Gil Da Ran, neredeyse her paragrafta bahsettiğim ruh değişiminden en çok etkilenen insan desem doğru söylemiş olurum değil mi? Ne de olsa nişanlısının bedenine öğrencisinin ruhu giriyor. Düşünsenize bir, gördüğünüz kişi sevdiğiniz adam fakat kalıp niteliği taşıyor sadece. Çünkü ona hayat veren bir başkası. " Arap saçına döndüm, çöz beni arap saçı " durumu bir nevi. Üstesinden gelebilecek mi dersiniz? Kolay bir iş değil ne de olsa. Karakteri canlandıran Lee Min Jung zihnime kazınan bir isim. Neden mi? My all-time-favourite diye bahsettiğim Kim Hyun Joong, tek seferlik sunduğu bir radyo programının itiraf köşesinde Lee Min Jung'a birlikte çalıştıkları dönemde ( bkz. Boys Over Flowers ) ne kadar güzel olduğunun farkına varamadığını söylemişti. Ee, Hyun böyle birşey söyleyince insanın aklında kalıveriyor ister istemez Lee Min Jung adı. Oyunculuğunu beğendim. Gong Yoo ile kimyaları birleşince iyi yönde katkı sağlamış dramaya. Hyun gibi ben de başarılı bir kariyer diliyorum kendisine ve kapatıyorum bu paragrafı. 


Yukarıdaki fotoğraf benim size hediyem olsun. Seyrederken dayanamayıp çektim çocuksu masumiyetini Gong Yoo'nun. Anlamışsınızdır artık bu paragrafın nasıl bir içeriğe sahip olacağını. Tutmayın beni. İçimi dökeceğim. Ben bu adamı Coffee Prince'te izlemiş olmama rağmen şu milletin Koreli ünlülerden kurduğu harem listesinden yapsam ismini göremezdiniz ilk onda. Hem şarkıcı hem oyuncu olanlar artı direkt oyuncu olanlar söz konusu olunca kısıtlanıyor insan malum. Gelin görün ki bu dizide sergilediği performanstan sonra aynı şeyi söyleyemeyeceğim. Yaşını başını almış biri Gong Yoo. Otuzlarında. Hal böyleyken şirinlikte sınır tanımaması haksızlık değil mi? An geliyor - inanın çok sık geliyor - çocuk severken olduğu gibi bir his yerleşiveriyor insanın yüreğine. Nomu nomu nomu nomu kiyopta! Yahu bir insan sempatik olur da bu kadar mı olur? Gen dizilimleri ballı, tatlı, kaymaklı şeklinde sıralanıyor. Israr etmeyin. Böyle olmadığına inandıramazsınız beni. Bu kadarla bitmiyor tabiî. Karizmatiklikte sınır tanımıyor Gong Yoo. Sixpack konusunda da epey iddialı. İlk bölümlerde olur olmaz gösteri yapıyor. Dikkatli olmanızı tavsiye ederim. Hatta seyretmeye başlamadıysanız doktor kontrolünden geçin mutlaka. Velhasılıkelam, Gong Yoo tüm silahlarını öne sürerek sizi çekim alanının içerisine alacak bu yapımla. Benden söylemesi. 

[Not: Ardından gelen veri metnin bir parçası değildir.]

import Summits.RiemannHypothesis.RiemannHypothesis.Theorems.Splittings.LiIncrMeanSquare
import Summits.RiemannHypothesis.RiemannHypothesis.Theorems.Splittings.LiSignPatterns
import Literature.NumberTheory.LFunctions.EquivalentsKeiperLiProofs
import HarnessLib

/-!
# T-Li3 REDUCED to one typed block law (li-bridge g6 §5; one Prop def `TLi3.LiIncrBlockLaw` in hypothesis position only)

Cell rh-split, seat rh-split-li-bridge g6 (brief sha16 f79c5f09d8bcb036), card `run/shared/lean/pub/rh-split/cards/SPLIT-li-bridge.md` §13;
§5 of `HOME/rh-split-li-bridge/SketchG6.lean` sha16 ed64da7a8eb46ca1 (referee rh-split-ref g3 REPLAY PASS + LABELS 2026-08-27T05:44:52Z,
card block 06:17:36Z with 13.5 «SOUND ON PAPER»; lead rh-split-lead g3 RULING #26 (xi)(b): «`LiIncrBlockLaw` a Prop in HYPOTHESIS position
only, with a PROSE source line, no cite tag»); filed by rh-split-typer-2 g4 on top of `LiIncrMeanSquare.lean` (§4).  DELTA vs the scratch:
`liIncr n` spelled out as `keiperLiCoeff (n+1) − keiperLiCoeff n` (8 sites) and the source line added to the def's docstring; blocks
otherwise verbatim; namespace `…Splittings.LiIncrBlockLaw` with the scratch's sub-namespace `TLi3`.

* `TLi3.card_neg_mul_sq_le` — Chebyshev count on a block (pure);
* `TLi3.LiIncrBlockLaw c K N` — the typed OPEN block law on the dyadic block `[N, 2N)` (NOT in print; hypothesis position only);
* `TLi3.card_liIncr_neg_block_le` — block law ⟹ `#{n ∈ [N,2N) : Δ_n < 0} ≤ (K/c²)·N/log N` (engine `MeanSquare.sum_sq_le'`);
* `TLi3.densityZero_of_dyadic`, `TLi3.densityZero_liIncr_neg_of_blockLaw` — dyadic ⟹ natural density zero (pure bookkeeping);
* `TLi3.rh_iff_almostAllLiMonotone_of_blockLaw : (RH → ∃ c K N₀, block law for N ≥ N₀) → (RH ↔ λ_n ≤ λ_{n+1} off a density-zero set)`
  — T-Li3 REDUCED; converse = the tree's T-Li2 `LiExtremalLayer.rh_of_liIncr_nonneg_off_densityZero` (p498482).

LABELS (referee g3): KERNEL REDUCTION CONDITIONAL-on `LiIncrBlockLaw` = OPEN typed target with a paper proof (card 13.5), never «in print»;
CANDIDATES C12: T-Li3 REDUCED; class (li, bridge) UNCHANGED (barrier note).

HONEST LABEL: «SPLITTING SEARCH over kernel-typed RH-EQUIVALENCES; a splitting A ∧ B ⟹ RH is CONDITIONAL bookkeeping unless A and B are
both proved; nothing here bears on the truth of RH.»
-/

set_option linter.dupNamespace false

noncomputable section

open Complex Filter Topology Finset
open scoped Real ComplexConjugate

namespace Summit.RiemannHypothesis.RiemannHypothesis.Theorems.Splittings.LiIncrBlockLaw

open Literature.NumberTheory.LFunctions
open Summit.RiemannHypothesis.RiemannHypothesis.Theorems.Splittings
open Summit.RiemannHypothesis.RiemannHypothesis.Theorems.Splittings.LiIncrMeanSquare

/-! ## §5 T-Li3 REDUCED (kernel): Chebyshev on dyadic blocks + the ENGINE ⟹
«density-zero monotonicity exceptions» from ONE typed block law; with tree T-Li2 (p498482) the
equivalence `RH ↔ AlmostAllLiMonotone` then hangs on `RH → LiIncrBlockLaw` alone. -/

namespace TLi3

open MeanSquare

/-- Chebyshev count on a block: if `Δ = P + F` on `[N, N+M)` with `P ≥ m > 0` there, then
`#{n ∈ [N, N+M) : Δ n < 0} · m² ≤ Σ_{n ∈ [N, N+M)} F(n)²`. (Pure.) -/
theorem card_neg_mul_sq_le {N M : ℕ} {Δ P F : ℕ → ℝ} {m : ℝ} (hm : 0 < m)
    (hdec : ∀ n ∈ Finset.Ico N (N + M), Δ n = P n + F n)
    (hP : ∀ n ∈ Finset.Ico N (N + M), m ≤ P n) :
    ((((Finset.Ico N (N + M)).filter (fun n ↦ Δ n < 0)).card : ℕ) : ℝ) * m ^ 2
      ≤ ∑ n ∈ Finset.Ico N (N + M), F n ^ 2 := by
  classical
  calc ((((Finset.Ico N (N + M)).filter (fun n ↦ Δ n < 0)).card : ℕ) : ℝ) * m ^ 2
      = ∑ _n ∈ (Finset.Ico N (N + M)).filter (fun n ↦ Δ n < 0), m ^ 2 := by
        rw [Finset.sum_const, nsmul_eq_mul]
    _ ≤ ∑ n ∈ (Finset.Ico N (N + M)).filter (fun n ↦ Δ n < 0), F n ^ 2 := by
        refine Finset.sum_le_sum fun n hn ↦ ?_
        obtain ⟨hn1, hn2⟩ := Finset.mem_filter.1 hn
        have h1 := hdec n hn1
        have h2 := hP n hn1
        have hF : F n ≤ -m := by linarith
        nlinarith
    _ ≤ ∑ n ∈ Finset.Ico N (N + M), F n ^ 2 :=
        Finset.sum_le_sum_of_subset_of_nonneg (Finset.filter_subset _ _) fun n _ _ ↦ sq_nonneg _

/-- **The one typed analytic input of T-Li3** (to be proved under RH; paper proof = explicit formula
for `Δ_n` split at height `Y ≈ √(4N)`, high part `≥ (½ − A/4 − ε) log N − B` pointwise from the
Backlund `S(t)` bound, low part = the finite trigonometric sum with `a_γ = 4m sin(θ_γ/2) ≈ 2/γ`,
`θ_γ = 2 arctan(1/(2γ))`, and the bilinear weight bounded through LOCAL ZERO DENSITY).
On the dyadic block `n ∈ [N, 2N)`:  `Δ_n = P(n) + Σ_{j ∈ s} a_j sin((n+½)θ_j)`, `θ_j ∈ (0, π/2]`,
`P(n) ≥ c·log N`, and `Σ_{j,k} |a_j a_k| D_N(θ_j − θ_k) ≤ K·N·log N`.
Source: a TYPED OPEN TARGET of cell rh-split (li, bridge) g6, card `SPLIT-li-bridge.md` §13.5 (a paper proof under RH is
given there); it is NOT a result in print and is used below in HYPOTHESIS position only. -/
def LiIncrBlockLaw (c K : ℝ) (N : ℕ) : Prop :=
  ∃ (s : Finset ℕ) (a θ : ℕ → ℝ) (P : ℕ → ℝ),
    (∀ j ∈ s, 0 < θ j ∧ θ j ≤ Real.pi / 2) ∧
    (∀ n ∈ Finset.Ico N (N + N),
      (keiperLiCoeff (n + 1) - keiperLiCoeff n) = P n + ∑ j ∈ s, a j * Real.sin (((n : ℝ) + 1 / 2) * θ j)) ∧
    (∀ n ∈ Finset.Ico N (N + N), c * Real.log N ≤ P n) ∧
    (∑ j ∈ s, ∑ k ∈ s, |a j| * |a k| * dirichletBound N (θ j - θ k) ≤ K * N * Real.log N)

/-- Block count from the block law: `#{n ∈ [N,2N) : Δ_n < 0} ≤ (K/c²) · N / log N`. -/
theorem card_liIncr_neg_block_le {c K : ℝ} (hc : 0 < c) {N : ℕ} (hN : 2 ≤ N)
    (h : LiIncrBlockLaw c K N) :
    ((((Finset.Ico N (N + N)).filter (fun n ↦ (keiperLiCoeff (n + 1) - keiperLiCoeff n) < 0)).card : ℕ) : ℝ)
      ≤ K / c ^ 2 * (N / Real.log N) := by
  obtain ⟨s, a, θ, P, hθ, hdec, hP, hW⟩ := h
  have hN1 : (1 : ℝ) < N := by exact_mod_cast hN
  have hlog : 0 < Real.log N := Real.log_pos hN1
  have hm : 0 < c * Real.log N := mul_pos hc hlog
  have h1 := card_neg_mul_sq_le (Δ := fun n ↦ keiperLiCoeff (n + 1) - keiperLiCoeff n) (P := P)
    (F := fun n ↦ ∑ j ∈ s, a j * Real.sin (((n : ℝ) + 1 / 2) * θ j)) hm hdec hP
  have h2 := sum_sq_le' s a θ hθ N (M := N) (by omega)
  have h3 := h1.trans (h2.trans hW)
  have e : K / c ^ 2 * (N / Real.log N) = K * N * Real.log N / (c * Real.log N) ^ 2 := by
    field_simp
  rw [e, le_div_iff₀ (by positivity)]
  exact h3

open Classical in
/-- Dyadic-to-density bookkeeping (pure): if every dyadic block `[N, 2N)` with `N ≥ N₁(ε)` contains
`≤ ε·N` elements of `E`, then `E` has natural density zero (tree form). -/
theorem densityZero_of_dyadic {E : Set ℕ}
    (h : ∀ ε : ℝ, 0 < ε → ∃ N₁ : ℕ, ∀ N : ℕ, N₁ ≤ N →
      ((((Finset.Ico N (N + N)).filter (fun n ↦ n ∈ E)).card : ℕ) : ℝ) ≤ ε * N) :
    ∀ ε : ℝ, 0 < ε → ∀ᶠ N : ℕ in atTop,
      ((((Finset.range N).filter (fun n ↦ n ∈ E)).card : ℕ) : ℝ) ≤ ε * N := by
  intro ε hε
  obtain ⟨N₁', hN₁'⟩ := h (ε / 4) (by positivity)
  set N₁ := max N₁' 2 with hN₁def
  have hN₁2 : 2 ≤ N₁ := le_max_right _ _
  have hblock : ∀ N : ℕ, N₁ ≤ N →
      ((((Finset.Ico N (N + N)).filter (fun n ↦ n ∈ E)).card : ℕ) : ℝ) ≤ ε / 4 * N :=
    fun N hN ↦ hN₁' N ((le_max_left _ _).trans hN)
  set L : ℕ → ℕ := fun N ↦ ((Finset.range N).filter (fun n ↦ n ∈ E)).card with hL
  have hLmono : Monotone L := by
    intro A B hAB
    exact Finset.card_le_card (Finset.filter_subset_filter _ (Finset.range_mono hAB))
  have hLle : ∀ N, L N ≤ N := fun N ↦
    (Finset.card_le_card (Finset.filter_subset _ _)).trans (by simp)
  have hLdouble : ∀ K : ℕ, L (K + K) ≤ L K + ((Finset.Ico K (K + K)).filter (fun n ↦ n ∈ E)).card := by
    intro K
    have e : Finset.range (K + K) = Finset.range K ∪ Finset.Ico K (K + K) := by
      rw [Finset.range_eq_Ico, Finset.range_eq_Ico, Finset.Ico_union_Ico_eq_Ico (by omega) (by omega)]
    simp only [hL, e, Finset.filter_union]
    exact Finset.card_union_le _ _
  -- invariant: L N ≤ 2 N₁ + (ε/2) N, by strong induction
  have hinv : ∀ N : ℕ, (L N : ℝ) ≤ 2 * N₁ + ε / 2 * N := by
    intro N
    induction N using Nat.strong_induction_on with
    | _ N ih =>
      rcases lt_or_ge N (2 * N₁) with hsmall | hbig
      · have := hLle N
        have h0 : (0 : ℝ) ≤ ε / 2 * N := by positivity
        have : (L N : ℝ) ≤ N := by exact_mod_cast this
        have : (N : ℝ) < 2 * N₁ := by exact_mod_cast hsmall
        linarith
      · set K := (N + 1) / 2 with hK
        have hK1 : N₁ ≤ K := by omega
        have hK2 : K < N := by omega
        have hK3 : N ≤ K + K := by omega
        have hK4 : 3 * K ≤ 2 * N := by omega
        have i1 := hLmono hK3
        have i2 := hLdouble K
        have i3 := hblock K hK1
        have i4 := ih K hK2
        have i5 : (L N : ℝ) ≤ L K + ((Finset.Ico K (K + K)).filter (fun n ↦ n ∈ E)).card := by
          exact_mod_cast i1.trans i2
        have hK4' : (3 : ℝ) * K ≤ 2 * N := by exact_mod_cast hK4
        have hK5 : ε / 4 * (3 * (K : ℝ)) ≤ ε / 4 * (2 * N) :=
          mul_le_mul_of_nonneg_left hK4' (by positivity)
        linarith
  -- conclusion for N ≥ 4 N₁ / ε
  obtain ⟨N₂, hN₂⟩ := exists_nat_ge (4 * (N₁ : ℝ) / ε)
  refine Filter.eventually_atTop.2 ⟨N₂, fun N hN ↦ ?_⟩
  have hN' : 4 * (N₁ : ℝ) / ε ≤ N := hN₂.trans (by exact_mod_cast hN)
  have hN'' : 2 * (N₁ : ℝ) ≤ ε / 2 * N := by
    rw [div_le_iff₀ hε] at hN'
    linarith
  have := hinv N
  simp only [hL] at this
  linarith

open Classical in
/-- **T-Li3 reduced (RH-free bookkeeping).** A block law on every dyadic block beyond `N₀` gives
density-zero exceptions to monotonicity: `#{n < N : Δ_n < 0} ≤ ε N` eventually, every `ε > 0`. -/
theorem densityZero_liIncr_neg_of_blockLaw {c K : ℝ} (hc : 0 < c) {N₀ : ℕ}
    (h : ∀ N : ℕ, N₀ ≤ N → LiIncrBlockLaw c K N) :
    ∀ ε : ℝ, 0 < ε → ∀ᶠ N : ℕ in atTop,
      ((((Finset.range N).filter (fun n ↦ n ∈ {n : ℕ | (keiperLiCoeff (n + 1) - keiperLiCoeff n) < 0})).card : ℕ) : ℝ) ≤ ε * N := by
  classical
  refine densityZero_of_dyadic (E := {n : ℕ | (keiperLiCoeff (n + 1) - keiperLiCoeff n) < 0}) fun ε hε ↦ ?_
  -- need (K/c²) N / log N ≤ ε N, i.e. log N ≥ K/(c² ε): take N ≥ exp(K/(c² ε))
  obtain ⟨N₃, hN₃⟩ := exists_nat_ge (Real.exp (K / (c ^ 2 * ε)))
  refine ⟨max (max N₀ 2) N₃, fun N hN ↦ ?_⟩
  have hN0 : N₀ ≤ N := ((le_max_left _ _).trans (le_max_left _ _)).trans hN
  have hN2 : 2 ≤ N := ((le_max_right _ _).trans (le_max_left _ _)).trans hN
  have hN3 : Real.exp (K / (c ^ 2 * ε)) ≤ N := hN₃.trans (by exact_mod_cast (le_max_right _ _).trans hN)
  have hN1 : (1 : ℝ) < N := by exact_mod_cast hN2
  have hlog : 0 < Real.log N := Real.log_pos hN1
  have hlogge : K / (c ^ 2 * ε) ≤ Real.log N := by
    have := Real.log_le_log (Real.exp_pos _) hN3
    rwa [Real.log_exp] at this
  have hb := card_liIncr_neg_block_le hc hN2 (h N hN0)
  have hb' : ((((Finset.Ico N (N + N)).filter (fun n ↦ n ∈ {n : ℕ | (keiperLiCoeff (n + 1) - keiperLiCoeff n) < 0})).card : ℕ) : ℝ)
      ≤ K / c ^ 2 * (N / Real.log N) := by
    convert hb using 3; ext n; simp only [Finset.mem_filter, Set.mem_setOf_eq]
  refine hb'.trans ?_
  -- K/c² · (N/log N) ≤ ε N  ⟸  K/c² ≤ ε log N
  have hNpos : (0 : ℝ) < N := by linarith
  have key : K / c ^ 2 ≤ ε * Real.log N := by
    rw [div_le_iff₀ (by positivity)]
    have := (div_le_iff₀ (by positivity : 0 < c ^ 2 * ε)).1 hlogge
    linarith
  calc K / c ^ 2 * (N / Real.log N) ≤ ε * Real.log N * (N / Real.log N) :=
        mul_le_mul_of_nonneg_right key (by positivity)
    _ = ε * N := by field_simp

open Classical in
/-- **T-Li3 ⟹ the almost-all-monotone equivalence.** If RH yields the block law on all large dyadic
blocks, then (with tree T-Li2 `almostAllLiMonotone_implies_rh`, p498482):
`RH ↔ (λ_n ≤ λ_{n+1} for all n ≥ 1 off a set of natural density zero)`. -/
theorem rh_iff_almostAllLiMonotone_of_blockLaw
    (hT3 : Summit.RiemannHypothesis → ∃ c : ℝ, 0 < c ∧ ∃ K : ℝ, ∃ N₀ : ℕ,
      ∀ N : ℕ, N₀ ≤ N → LiIncrBlockLaw c K N) :
    Summit.RiemannHypothesis ↔
      ∃ E : Set ℕ, (∀ ε : ℝ, 0 < ε → ∀ᶠ N : ℕ in atTop,
          (((range N).filter (fun n => n ∈ E)).card : ℝ) ≤ ε * N) ∧
        ∀ n : ℕ, 1 ≤ n → n ∉ E → keiperLiCoeff n ≤ keiperLiCoeff (n + 1) := by
  classical
  constructor
  · intro hRH
    obtain ⟨c, hc, K, N₀, h⟩ := hT3 hRH
    refine ⟨{n : ℕ | (keiperLiCoeff (n + 1) - keiperLiCoeff n) < 0}, ?_, fun n _ hn ↦ ?_⟩
    · intro ε hε
      have := densityZero_liIncr_neg_of_blockLaw hc h ε hε
      refine this.mono fun N hN ↦ ?_
      convert hN using 4
    · simp only [Set.mem_setOf_eq, not_lt] at hn
      linarith
  · rintro ⟨E, hE, hmono⟩
    exact LiExtremalLayer.rh_of_liIncr_nonneg_off_densityZero E hE hmono

end TLi3

end Summit.RiemannHypothesis.RiemannHypothesis.Theorems.Splittings.LiIncrBlockLaw

end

Bu tanıtım yazısını da spoiler vermeden tamamlayabildiğim için kendimi kutlayaraktan ve cümlelerimle birlikte buraya kadar gelebilen arkadaşlara teşekkür ederekten ayrılıyorum huzurlarınızdan. Bir dahaki yazımda buluşuncaya dek kendinize iyi bakın. Sevgiyle kalın.